> **Work task**
In the entries below, which lines run from the one containing "groupLaw_mul_apply, ← hk]" to the one containing "(∃ x : specOver R R ⟶ specOver"? Copy exactly those lines, ends included, and no others.
"""
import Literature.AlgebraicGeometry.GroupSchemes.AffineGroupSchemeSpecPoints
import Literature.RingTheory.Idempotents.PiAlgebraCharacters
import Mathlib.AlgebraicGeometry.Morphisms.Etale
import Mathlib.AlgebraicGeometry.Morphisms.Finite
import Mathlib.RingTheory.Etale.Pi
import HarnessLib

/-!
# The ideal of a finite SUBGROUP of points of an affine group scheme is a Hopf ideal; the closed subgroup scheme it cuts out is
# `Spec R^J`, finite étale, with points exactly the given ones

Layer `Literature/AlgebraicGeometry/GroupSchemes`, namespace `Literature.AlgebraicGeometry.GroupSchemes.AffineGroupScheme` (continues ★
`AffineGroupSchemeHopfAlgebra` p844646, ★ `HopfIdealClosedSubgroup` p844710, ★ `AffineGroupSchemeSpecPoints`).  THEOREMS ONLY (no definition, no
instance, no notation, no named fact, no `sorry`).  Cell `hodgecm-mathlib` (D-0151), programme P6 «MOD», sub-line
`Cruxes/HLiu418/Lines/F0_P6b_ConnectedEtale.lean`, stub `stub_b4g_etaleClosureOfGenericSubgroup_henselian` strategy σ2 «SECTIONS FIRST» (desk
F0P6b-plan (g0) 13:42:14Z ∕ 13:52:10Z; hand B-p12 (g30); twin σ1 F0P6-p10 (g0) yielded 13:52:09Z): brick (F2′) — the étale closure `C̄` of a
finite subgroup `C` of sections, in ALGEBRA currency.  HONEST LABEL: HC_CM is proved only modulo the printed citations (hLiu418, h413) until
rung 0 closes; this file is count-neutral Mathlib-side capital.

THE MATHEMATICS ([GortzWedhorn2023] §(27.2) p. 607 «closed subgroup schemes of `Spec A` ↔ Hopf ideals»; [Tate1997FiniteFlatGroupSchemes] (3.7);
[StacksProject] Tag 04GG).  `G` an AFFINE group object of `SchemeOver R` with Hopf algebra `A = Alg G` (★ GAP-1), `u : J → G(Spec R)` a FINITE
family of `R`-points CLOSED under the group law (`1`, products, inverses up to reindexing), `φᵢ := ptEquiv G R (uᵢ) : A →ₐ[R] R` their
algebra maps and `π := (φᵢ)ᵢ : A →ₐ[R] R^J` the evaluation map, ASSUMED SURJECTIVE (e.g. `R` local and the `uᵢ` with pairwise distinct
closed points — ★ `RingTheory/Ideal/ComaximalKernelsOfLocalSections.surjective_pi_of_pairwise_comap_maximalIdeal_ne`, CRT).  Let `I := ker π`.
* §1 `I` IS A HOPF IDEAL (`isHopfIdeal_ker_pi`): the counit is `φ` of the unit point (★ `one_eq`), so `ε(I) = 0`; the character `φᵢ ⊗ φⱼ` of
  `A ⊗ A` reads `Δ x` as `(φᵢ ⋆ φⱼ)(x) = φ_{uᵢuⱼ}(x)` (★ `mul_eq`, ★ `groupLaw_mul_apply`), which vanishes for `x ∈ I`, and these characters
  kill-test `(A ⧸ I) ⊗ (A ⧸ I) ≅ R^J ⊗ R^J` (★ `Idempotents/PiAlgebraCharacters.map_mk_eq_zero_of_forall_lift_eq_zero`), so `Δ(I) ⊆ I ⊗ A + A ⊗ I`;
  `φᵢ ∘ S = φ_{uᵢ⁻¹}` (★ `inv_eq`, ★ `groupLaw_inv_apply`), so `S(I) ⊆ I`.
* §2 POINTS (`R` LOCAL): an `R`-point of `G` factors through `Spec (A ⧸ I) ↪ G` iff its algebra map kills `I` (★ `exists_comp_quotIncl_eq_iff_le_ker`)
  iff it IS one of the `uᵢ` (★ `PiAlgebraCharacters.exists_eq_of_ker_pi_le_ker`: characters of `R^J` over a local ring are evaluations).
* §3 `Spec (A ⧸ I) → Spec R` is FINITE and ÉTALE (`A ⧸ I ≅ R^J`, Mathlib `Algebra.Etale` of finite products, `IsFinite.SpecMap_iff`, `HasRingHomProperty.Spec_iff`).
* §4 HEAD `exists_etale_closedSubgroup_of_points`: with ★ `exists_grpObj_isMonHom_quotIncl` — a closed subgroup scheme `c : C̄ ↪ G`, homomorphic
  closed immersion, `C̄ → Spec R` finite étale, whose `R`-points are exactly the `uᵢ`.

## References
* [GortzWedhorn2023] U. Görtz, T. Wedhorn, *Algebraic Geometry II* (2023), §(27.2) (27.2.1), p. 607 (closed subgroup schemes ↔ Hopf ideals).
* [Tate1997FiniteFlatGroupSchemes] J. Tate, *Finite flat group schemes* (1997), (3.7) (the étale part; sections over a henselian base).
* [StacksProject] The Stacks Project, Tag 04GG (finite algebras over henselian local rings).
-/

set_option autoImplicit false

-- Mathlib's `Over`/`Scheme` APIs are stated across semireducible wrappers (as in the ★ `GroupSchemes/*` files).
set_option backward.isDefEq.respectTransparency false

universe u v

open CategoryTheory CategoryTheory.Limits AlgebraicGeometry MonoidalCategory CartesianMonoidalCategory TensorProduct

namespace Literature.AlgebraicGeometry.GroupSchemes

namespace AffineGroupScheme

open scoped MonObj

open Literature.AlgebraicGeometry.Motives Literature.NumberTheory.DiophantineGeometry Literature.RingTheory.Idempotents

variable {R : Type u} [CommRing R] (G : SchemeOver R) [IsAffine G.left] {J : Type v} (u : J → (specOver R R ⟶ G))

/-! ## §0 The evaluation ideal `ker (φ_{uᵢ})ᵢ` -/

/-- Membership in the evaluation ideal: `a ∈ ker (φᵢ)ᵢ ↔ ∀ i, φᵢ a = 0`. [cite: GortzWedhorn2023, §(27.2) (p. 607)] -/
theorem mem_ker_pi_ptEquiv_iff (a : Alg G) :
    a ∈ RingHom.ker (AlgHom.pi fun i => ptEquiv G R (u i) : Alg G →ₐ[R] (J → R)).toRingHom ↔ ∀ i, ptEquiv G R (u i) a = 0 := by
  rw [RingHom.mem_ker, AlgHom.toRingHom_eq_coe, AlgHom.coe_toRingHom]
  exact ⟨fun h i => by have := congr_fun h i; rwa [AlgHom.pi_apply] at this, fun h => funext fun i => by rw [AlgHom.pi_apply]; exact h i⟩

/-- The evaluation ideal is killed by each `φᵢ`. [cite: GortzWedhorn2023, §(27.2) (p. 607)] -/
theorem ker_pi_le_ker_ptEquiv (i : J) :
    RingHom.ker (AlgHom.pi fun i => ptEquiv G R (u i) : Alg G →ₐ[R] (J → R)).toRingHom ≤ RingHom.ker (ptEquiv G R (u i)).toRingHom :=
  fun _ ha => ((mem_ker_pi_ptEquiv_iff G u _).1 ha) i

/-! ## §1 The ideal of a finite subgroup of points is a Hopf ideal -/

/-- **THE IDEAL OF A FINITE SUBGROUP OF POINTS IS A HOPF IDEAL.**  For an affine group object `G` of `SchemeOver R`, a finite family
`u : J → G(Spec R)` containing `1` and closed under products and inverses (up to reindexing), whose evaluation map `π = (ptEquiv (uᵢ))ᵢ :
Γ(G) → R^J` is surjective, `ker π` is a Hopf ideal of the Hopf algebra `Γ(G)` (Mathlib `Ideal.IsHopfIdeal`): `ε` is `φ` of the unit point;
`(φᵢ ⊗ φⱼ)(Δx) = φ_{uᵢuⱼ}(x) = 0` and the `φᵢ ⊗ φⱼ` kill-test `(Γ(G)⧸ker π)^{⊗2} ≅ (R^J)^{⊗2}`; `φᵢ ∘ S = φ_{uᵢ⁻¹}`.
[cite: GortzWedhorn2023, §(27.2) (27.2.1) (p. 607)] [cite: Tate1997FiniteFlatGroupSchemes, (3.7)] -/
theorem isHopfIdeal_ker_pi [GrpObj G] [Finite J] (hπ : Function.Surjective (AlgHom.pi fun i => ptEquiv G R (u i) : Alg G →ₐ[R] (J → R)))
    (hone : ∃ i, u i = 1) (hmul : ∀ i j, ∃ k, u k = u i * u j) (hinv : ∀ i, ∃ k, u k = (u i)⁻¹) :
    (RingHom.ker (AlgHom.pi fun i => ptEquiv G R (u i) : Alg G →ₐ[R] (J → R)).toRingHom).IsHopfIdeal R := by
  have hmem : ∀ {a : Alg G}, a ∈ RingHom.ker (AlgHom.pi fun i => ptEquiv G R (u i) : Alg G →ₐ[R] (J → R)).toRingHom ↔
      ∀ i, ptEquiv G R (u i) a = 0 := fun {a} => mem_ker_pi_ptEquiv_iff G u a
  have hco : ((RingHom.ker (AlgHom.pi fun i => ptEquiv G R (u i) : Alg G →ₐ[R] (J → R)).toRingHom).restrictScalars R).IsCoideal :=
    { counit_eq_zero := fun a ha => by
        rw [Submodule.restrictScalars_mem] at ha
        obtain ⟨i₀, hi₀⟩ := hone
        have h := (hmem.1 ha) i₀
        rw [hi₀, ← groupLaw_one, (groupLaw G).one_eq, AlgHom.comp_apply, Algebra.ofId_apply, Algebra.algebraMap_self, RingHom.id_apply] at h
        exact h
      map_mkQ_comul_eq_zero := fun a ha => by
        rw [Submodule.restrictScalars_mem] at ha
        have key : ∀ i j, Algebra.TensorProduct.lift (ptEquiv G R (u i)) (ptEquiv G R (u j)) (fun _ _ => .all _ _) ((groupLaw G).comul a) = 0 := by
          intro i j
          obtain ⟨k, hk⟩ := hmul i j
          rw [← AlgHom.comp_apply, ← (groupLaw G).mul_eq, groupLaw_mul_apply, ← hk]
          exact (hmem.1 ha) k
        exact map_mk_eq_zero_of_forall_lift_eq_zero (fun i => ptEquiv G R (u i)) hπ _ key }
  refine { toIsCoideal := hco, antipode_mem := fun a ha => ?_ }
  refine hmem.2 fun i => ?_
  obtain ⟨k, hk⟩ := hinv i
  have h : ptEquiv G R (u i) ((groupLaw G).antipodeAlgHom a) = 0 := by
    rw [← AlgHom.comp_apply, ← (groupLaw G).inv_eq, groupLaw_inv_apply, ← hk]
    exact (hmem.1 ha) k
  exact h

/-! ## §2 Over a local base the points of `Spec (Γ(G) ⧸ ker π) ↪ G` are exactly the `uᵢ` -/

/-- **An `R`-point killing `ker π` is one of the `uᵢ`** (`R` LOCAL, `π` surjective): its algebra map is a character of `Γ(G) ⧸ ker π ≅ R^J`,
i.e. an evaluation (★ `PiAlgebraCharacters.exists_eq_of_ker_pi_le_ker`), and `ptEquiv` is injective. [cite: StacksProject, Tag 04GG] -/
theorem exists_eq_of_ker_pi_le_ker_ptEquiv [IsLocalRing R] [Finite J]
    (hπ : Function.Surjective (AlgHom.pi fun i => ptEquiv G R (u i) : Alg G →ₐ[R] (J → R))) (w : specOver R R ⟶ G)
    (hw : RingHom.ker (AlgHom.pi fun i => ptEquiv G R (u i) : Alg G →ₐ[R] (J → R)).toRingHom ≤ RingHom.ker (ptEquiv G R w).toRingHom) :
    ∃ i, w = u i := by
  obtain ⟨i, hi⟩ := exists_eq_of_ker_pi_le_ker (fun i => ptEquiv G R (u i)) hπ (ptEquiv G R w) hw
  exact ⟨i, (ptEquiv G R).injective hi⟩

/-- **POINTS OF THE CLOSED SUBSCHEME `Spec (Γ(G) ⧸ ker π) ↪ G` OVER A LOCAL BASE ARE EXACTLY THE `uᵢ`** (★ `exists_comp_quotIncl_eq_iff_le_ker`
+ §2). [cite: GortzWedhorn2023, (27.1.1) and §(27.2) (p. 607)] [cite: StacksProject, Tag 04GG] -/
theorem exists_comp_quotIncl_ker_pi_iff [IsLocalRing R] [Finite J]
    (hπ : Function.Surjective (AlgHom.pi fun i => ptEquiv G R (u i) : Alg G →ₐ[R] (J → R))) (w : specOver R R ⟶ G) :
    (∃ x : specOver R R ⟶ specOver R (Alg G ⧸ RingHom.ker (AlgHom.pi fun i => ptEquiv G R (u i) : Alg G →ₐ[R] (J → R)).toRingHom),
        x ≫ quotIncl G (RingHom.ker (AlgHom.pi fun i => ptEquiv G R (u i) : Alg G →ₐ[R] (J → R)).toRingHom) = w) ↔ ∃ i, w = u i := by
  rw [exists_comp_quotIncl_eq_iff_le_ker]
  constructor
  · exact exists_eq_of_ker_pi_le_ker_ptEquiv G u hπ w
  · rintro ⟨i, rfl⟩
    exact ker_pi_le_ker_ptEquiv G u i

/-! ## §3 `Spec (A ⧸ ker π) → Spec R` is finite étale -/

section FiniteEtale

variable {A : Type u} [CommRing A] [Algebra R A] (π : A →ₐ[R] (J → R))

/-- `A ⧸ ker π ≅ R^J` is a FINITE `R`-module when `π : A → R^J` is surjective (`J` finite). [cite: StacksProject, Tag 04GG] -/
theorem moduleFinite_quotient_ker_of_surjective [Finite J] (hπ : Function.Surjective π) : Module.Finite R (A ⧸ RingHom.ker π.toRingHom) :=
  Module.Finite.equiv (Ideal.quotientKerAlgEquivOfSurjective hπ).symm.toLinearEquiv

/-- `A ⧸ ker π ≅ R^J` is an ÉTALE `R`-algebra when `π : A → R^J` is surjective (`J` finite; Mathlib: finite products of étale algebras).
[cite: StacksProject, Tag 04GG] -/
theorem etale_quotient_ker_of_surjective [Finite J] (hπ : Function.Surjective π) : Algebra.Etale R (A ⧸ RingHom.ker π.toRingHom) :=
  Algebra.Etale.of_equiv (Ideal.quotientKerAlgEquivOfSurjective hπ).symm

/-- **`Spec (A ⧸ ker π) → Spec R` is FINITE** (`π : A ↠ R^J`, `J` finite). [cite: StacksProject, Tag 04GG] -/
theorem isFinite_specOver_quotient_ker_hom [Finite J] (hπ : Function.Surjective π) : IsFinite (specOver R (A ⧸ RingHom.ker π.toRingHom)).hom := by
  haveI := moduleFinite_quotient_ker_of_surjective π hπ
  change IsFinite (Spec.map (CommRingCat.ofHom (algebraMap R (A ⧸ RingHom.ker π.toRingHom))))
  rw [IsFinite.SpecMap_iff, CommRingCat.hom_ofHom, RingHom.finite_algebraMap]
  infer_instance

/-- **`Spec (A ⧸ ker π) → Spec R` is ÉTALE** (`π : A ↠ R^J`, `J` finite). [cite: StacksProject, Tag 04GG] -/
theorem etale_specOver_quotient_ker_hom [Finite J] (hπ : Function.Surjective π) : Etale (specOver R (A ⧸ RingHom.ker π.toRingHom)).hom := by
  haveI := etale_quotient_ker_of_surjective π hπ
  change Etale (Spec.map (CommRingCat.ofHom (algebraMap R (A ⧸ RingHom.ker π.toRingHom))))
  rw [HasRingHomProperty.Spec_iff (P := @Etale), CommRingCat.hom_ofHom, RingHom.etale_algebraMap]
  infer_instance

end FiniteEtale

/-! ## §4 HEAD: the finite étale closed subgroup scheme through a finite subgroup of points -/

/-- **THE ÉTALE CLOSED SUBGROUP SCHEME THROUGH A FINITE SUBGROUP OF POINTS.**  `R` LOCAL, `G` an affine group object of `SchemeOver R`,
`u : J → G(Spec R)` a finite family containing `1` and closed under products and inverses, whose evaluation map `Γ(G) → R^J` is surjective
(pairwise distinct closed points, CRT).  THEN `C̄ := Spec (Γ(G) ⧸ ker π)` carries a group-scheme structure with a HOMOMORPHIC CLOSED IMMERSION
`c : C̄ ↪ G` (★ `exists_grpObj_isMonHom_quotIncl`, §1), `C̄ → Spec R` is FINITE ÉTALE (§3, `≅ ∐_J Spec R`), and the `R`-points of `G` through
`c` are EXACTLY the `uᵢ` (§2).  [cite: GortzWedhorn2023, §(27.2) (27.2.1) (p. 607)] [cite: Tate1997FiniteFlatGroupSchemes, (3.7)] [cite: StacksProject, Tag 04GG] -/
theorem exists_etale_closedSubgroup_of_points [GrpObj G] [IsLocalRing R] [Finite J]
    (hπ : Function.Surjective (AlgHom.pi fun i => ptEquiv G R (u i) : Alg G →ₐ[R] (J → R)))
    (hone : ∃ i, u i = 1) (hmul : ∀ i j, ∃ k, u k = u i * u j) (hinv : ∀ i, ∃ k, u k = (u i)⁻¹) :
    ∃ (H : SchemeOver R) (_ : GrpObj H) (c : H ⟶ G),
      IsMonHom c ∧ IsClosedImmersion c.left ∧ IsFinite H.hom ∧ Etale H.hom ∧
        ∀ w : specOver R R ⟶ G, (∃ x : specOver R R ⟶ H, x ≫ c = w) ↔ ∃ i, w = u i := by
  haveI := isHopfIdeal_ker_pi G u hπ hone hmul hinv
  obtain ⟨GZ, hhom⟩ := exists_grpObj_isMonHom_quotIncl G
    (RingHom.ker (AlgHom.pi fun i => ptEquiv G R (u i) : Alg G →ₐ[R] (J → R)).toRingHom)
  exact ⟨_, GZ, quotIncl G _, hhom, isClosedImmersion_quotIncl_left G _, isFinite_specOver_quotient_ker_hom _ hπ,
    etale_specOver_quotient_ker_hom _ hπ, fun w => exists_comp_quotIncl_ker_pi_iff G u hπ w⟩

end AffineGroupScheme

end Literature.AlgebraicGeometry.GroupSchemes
"""
"""
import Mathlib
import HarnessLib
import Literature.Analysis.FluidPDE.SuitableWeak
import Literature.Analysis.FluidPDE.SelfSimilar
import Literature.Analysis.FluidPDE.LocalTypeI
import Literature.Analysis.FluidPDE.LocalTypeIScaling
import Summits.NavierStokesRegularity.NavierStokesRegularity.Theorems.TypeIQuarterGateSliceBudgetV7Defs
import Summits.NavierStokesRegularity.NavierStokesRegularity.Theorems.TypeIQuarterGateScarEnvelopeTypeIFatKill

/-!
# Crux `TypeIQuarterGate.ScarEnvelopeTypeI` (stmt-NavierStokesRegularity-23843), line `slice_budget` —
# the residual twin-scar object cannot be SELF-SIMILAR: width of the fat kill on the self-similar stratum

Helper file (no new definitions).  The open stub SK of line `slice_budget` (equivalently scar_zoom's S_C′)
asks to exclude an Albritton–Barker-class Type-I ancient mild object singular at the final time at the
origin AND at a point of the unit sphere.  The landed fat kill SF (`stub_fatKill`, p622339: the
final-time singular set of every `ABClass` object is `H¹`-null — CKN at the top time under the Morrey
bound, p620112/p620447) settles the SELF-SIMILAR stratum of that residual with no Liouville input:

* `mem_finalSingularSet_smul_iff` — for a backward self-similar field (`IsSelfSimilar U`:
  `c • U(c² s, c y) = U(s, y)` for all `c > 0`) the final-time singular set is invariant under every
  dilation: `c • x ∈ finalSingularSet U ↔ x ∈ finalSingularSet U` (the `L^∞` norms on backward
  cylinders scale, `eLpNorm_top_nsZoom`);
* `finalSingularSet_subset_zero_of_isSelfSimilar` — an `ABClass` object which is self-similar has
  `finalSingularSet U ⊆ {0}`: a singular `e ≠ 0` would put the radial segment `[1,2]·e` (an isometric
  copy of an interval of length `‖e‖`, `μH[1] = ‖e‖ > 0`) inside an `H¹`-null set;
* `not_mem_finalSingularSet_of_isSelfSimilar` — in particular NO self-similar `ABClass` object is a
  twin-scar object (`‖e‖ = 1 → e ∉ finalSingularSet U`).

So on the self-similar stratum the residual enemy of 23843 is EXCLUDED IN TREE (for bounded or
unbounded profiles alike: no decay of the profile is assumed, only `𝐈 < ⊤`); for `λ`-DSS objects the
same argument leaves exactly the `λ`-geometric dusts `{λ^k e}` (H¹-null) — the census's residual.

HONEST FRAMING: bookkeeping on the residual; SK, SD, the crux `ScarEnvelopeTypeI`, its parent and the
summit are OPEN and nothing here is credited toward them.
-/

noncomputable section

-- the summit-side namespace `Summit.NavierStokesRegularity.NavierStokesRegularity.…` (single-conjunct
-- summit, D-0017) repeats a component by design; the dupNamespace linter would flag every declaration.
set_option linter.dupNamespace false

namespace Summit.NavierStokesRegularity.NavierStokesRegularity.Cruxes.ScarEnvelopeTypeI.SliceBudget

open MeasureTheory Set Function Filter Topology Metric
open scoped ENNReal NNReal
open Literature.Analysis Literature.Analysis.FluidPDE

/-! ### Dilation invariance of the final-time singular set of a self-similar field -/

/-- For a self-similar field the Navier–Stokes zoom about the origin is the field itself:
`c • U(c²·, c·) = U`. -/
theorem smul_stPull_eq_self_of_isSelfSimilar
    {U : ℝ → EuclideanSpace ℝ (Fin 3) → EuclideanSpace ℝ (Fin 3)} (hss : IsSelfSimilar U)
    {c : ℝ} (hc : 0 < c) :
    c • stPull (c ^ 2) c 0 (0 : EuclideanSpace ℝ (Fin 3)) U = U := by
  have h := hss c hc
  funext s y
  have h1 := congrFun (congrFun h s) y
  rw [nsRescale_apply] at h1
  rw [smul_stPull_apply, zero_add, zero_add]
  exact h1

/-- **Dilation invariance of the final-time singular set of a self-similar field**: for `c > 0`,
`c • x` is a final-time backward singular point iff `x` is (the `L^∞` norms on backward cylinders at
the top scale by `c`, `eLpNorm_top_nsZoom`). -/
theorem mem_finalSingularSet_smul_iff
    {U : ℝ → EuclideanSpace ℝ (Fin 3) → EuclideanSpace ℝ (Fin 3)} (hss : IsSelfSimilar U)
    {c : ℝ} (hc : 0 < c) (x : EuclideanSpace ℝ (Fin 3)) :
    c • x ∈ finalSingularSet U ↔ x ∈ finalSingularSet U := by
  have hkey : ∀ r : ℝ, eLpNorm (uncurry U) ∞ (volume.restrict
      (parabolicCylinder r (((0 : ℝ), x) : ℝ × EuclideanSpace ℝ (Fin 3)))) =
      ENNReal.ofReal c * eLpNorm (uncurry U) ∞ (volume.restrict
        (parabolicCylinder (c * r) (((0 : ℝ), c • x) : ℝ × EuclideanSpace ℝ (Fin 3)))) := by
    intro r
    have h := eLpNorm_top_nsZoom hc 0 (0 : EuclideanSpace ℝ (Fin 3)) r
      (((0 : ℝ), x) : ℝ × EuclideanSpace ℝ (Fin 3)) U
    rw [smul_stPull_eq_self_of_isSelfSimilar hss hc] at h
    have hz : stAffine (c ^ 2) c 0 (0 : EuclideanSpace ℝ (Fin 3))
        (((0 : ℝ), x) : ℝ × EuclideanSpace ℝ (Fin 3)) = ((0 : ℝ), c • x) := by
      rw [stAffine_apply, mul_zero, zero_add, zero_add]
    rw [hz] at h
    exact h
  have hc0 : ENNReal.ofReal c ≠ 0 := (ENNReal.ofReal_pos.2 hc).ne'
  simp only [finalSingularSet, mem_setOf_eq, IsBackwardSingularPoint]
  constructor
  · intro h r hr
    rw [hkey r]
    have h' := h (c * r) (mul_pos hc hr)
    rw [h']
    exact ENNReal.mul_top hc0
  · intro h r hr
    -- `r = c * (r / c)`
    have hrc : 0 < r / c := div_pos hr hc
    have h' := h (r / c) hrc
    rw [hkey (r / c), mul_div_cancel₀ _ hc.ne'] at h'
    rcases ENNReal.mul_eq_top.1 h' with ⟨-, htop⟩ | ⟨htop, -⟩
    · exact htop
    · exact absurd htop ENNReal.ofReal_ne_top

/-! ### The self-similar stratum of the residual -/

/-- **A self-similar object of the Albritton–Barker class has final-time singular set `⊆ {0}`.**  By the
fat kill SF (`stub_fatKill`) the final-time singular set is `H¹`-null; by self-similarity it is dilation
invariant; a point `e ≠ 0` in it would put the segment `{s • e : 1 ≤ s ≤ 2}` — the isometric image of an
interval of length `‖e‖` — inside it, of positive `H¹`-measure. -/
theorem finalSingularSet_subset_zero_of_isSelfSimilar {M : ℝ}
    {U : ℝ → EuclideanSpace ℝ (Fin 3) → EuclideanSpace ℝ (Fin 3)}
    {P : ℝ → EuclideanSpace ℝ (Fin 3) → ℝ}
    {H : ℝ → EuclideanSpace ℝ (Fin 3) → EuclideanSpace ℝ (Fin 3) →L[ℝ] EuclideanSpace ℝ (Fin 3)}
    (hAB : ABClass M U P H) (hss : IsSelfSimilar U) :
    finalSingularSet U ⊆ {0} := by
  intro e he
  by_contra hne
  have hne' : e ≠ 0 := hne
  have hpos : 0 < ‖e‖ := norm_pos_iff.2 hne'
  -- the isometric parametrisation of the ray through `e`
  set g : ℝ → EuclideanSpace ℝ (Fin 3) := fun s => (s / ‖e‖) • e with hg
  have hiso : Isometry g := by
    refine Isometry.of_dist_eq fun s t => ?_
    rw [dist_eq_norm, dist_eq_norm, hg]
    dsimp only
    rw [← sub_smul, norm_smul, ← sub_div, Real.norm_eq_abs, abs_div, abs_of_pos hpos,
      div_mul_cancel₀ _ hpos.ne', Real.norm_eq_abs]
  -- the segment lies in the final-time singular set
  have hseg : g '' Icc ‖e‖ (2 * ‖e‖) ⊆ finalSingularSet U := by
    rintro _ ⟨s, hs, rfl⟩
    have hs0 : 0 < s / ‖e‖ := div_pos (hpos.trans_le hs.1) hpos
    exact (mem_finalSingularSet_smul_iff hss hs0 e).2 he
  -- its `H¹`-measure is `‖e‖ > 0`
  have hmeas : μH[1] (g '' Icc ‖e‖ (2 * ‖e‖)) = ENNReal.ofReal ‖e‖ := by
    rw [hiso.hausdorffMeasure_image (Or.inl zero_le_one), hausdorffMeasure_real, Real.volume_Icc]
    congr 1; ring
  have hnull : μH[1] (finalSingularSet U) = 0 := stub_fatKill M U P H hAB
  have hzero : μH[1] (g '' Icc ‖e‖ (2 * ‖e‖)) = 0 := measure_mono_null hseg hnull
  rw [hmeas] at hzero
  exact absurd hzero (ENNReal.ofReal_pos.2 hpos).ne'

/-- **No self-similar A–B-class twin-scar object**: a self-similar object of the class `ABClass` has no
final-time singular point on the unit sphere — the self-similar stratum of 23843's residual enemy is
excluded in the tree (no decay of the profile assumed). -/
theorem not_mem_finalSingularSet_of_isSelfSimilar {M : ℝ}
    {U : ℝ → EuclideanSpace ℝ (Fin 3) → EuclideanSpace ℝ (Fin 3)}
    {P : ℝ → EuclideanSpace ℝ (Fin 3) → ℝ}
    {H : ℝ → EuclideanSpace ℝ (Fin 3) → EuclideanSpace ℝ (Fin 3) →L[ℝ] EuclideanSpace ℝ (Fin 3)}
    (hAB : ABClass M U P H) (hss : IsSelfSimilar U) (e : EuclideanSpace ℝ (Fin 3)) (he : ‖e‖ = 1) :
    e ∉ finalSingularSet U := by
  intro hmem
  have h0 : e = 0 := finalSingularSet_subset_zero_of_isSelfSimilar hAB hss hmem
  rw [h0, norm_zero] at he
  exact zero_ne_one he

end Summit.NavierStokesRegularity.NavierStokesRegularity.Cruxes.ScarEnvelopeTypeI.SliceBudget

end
"""
> **Response to the exercise**
          rw [← AlgHom.comp_apply, ← (groupLaw G).mul_eq, groupLaw_mul_apply, ← hk]
          exact (hmem.1 ha) k
        exact map_mk_eq_zero_of_forall_lift_eq_zero (fun i => ptEquiv G R (u i)) hπ _ key }
  refine { toIsCoideal := hco, antipode_mem := fun a ha => ?_ }
  refine hmem.2 fun i => ?_
  obtain ⟨k, hk⟩ := hinv i
  have h : ptEquiv G R (u i) ((groupLaw G).antipodeAlgHom a) = 0 := by
    rw [← AlgHom.comp_apply, ← (groupLaw G).inv_eq, groupLaw_inv_apply, ← hk]
    exact (hmem.1 ha) k
  exact h

/-! ## §2 Over a local base the points of `Spec (Γ(G) ⧸ ker π) ↪ G` are exactly the `uᵢ` -/

/-- **An `R`-point killing `ker π` is one of the `uᵢ`** (`R` LOCAL, `π` surjective): its algebra map is a character of `Γ(G) ⧸ ker π ≅ R^J`,
i.e. an evaluation (★ `PiAlgebraCharacters.exists_eq_of_ker_pi_le_ker`), and `ptEquiv` is injective. [cite: StacksProject, Tag 04GG] -/
theorem exists_eq_of_ker_pi_le_ker_ptEquiv [IsLocalRing R] [Finite J]
    (hπ : Function.Surjective (AlgHom.pi fun i => ptEquiv G R (u i) : Alg G →ₐ[R] (J → R))) (w : specOver R R ⟶ G)
    (hw : RingHom.ker (AlgHom.pi fun i => ptEquiv G R (u i) : Alg G →ₐ[R] (J → R)).toRingHom ≤ RingHom.ker (ptEquiv G R w).toRingHom) :
    ∃ i, w = u i := by
  obtain ⟨i, hi⟩ := exists_eq_of_ker_pi_le_ker (fun i => ptEquiv G R (u i)) hπ (ptEquiv G R w) hw
  exact ⟨i, (ptEquiv G R).injective hi⟩

/-- **POINTS OF THE CLOSED SUBSCHEME `Spec (Γ(G) ⧸ ker π) ↪ G` OVER A LOCAL BASE ARE EXACTLY THE `uᵢ`** (★ `exists_comp_quotIncl_eq_iff_le_ker`
+ §2). [cite: GortzWedhorn2023, (27.1.1) and §(27.2) (p. 607)] [cite: StacksProject, Tag 04GG] -/
theorem exists_comp_quotIncl_ker_pi_iff [IsLocalRing R] [Finite J]
    (hπ : Function.Surjective (AlgHom.pi fun i => ptEquiv G R (u i) : Alg G →ₐ[R] (J → R))) (w : specOver R R ⟶ G) :
    (∃ x : specOver R R ⟶ specOver R (Alg G ⧸ RingHom.ker (AlgHom.pi fun i => ptEquiv G R (u i) : Alg G →ₐ[R] (J → R)).toRingHom),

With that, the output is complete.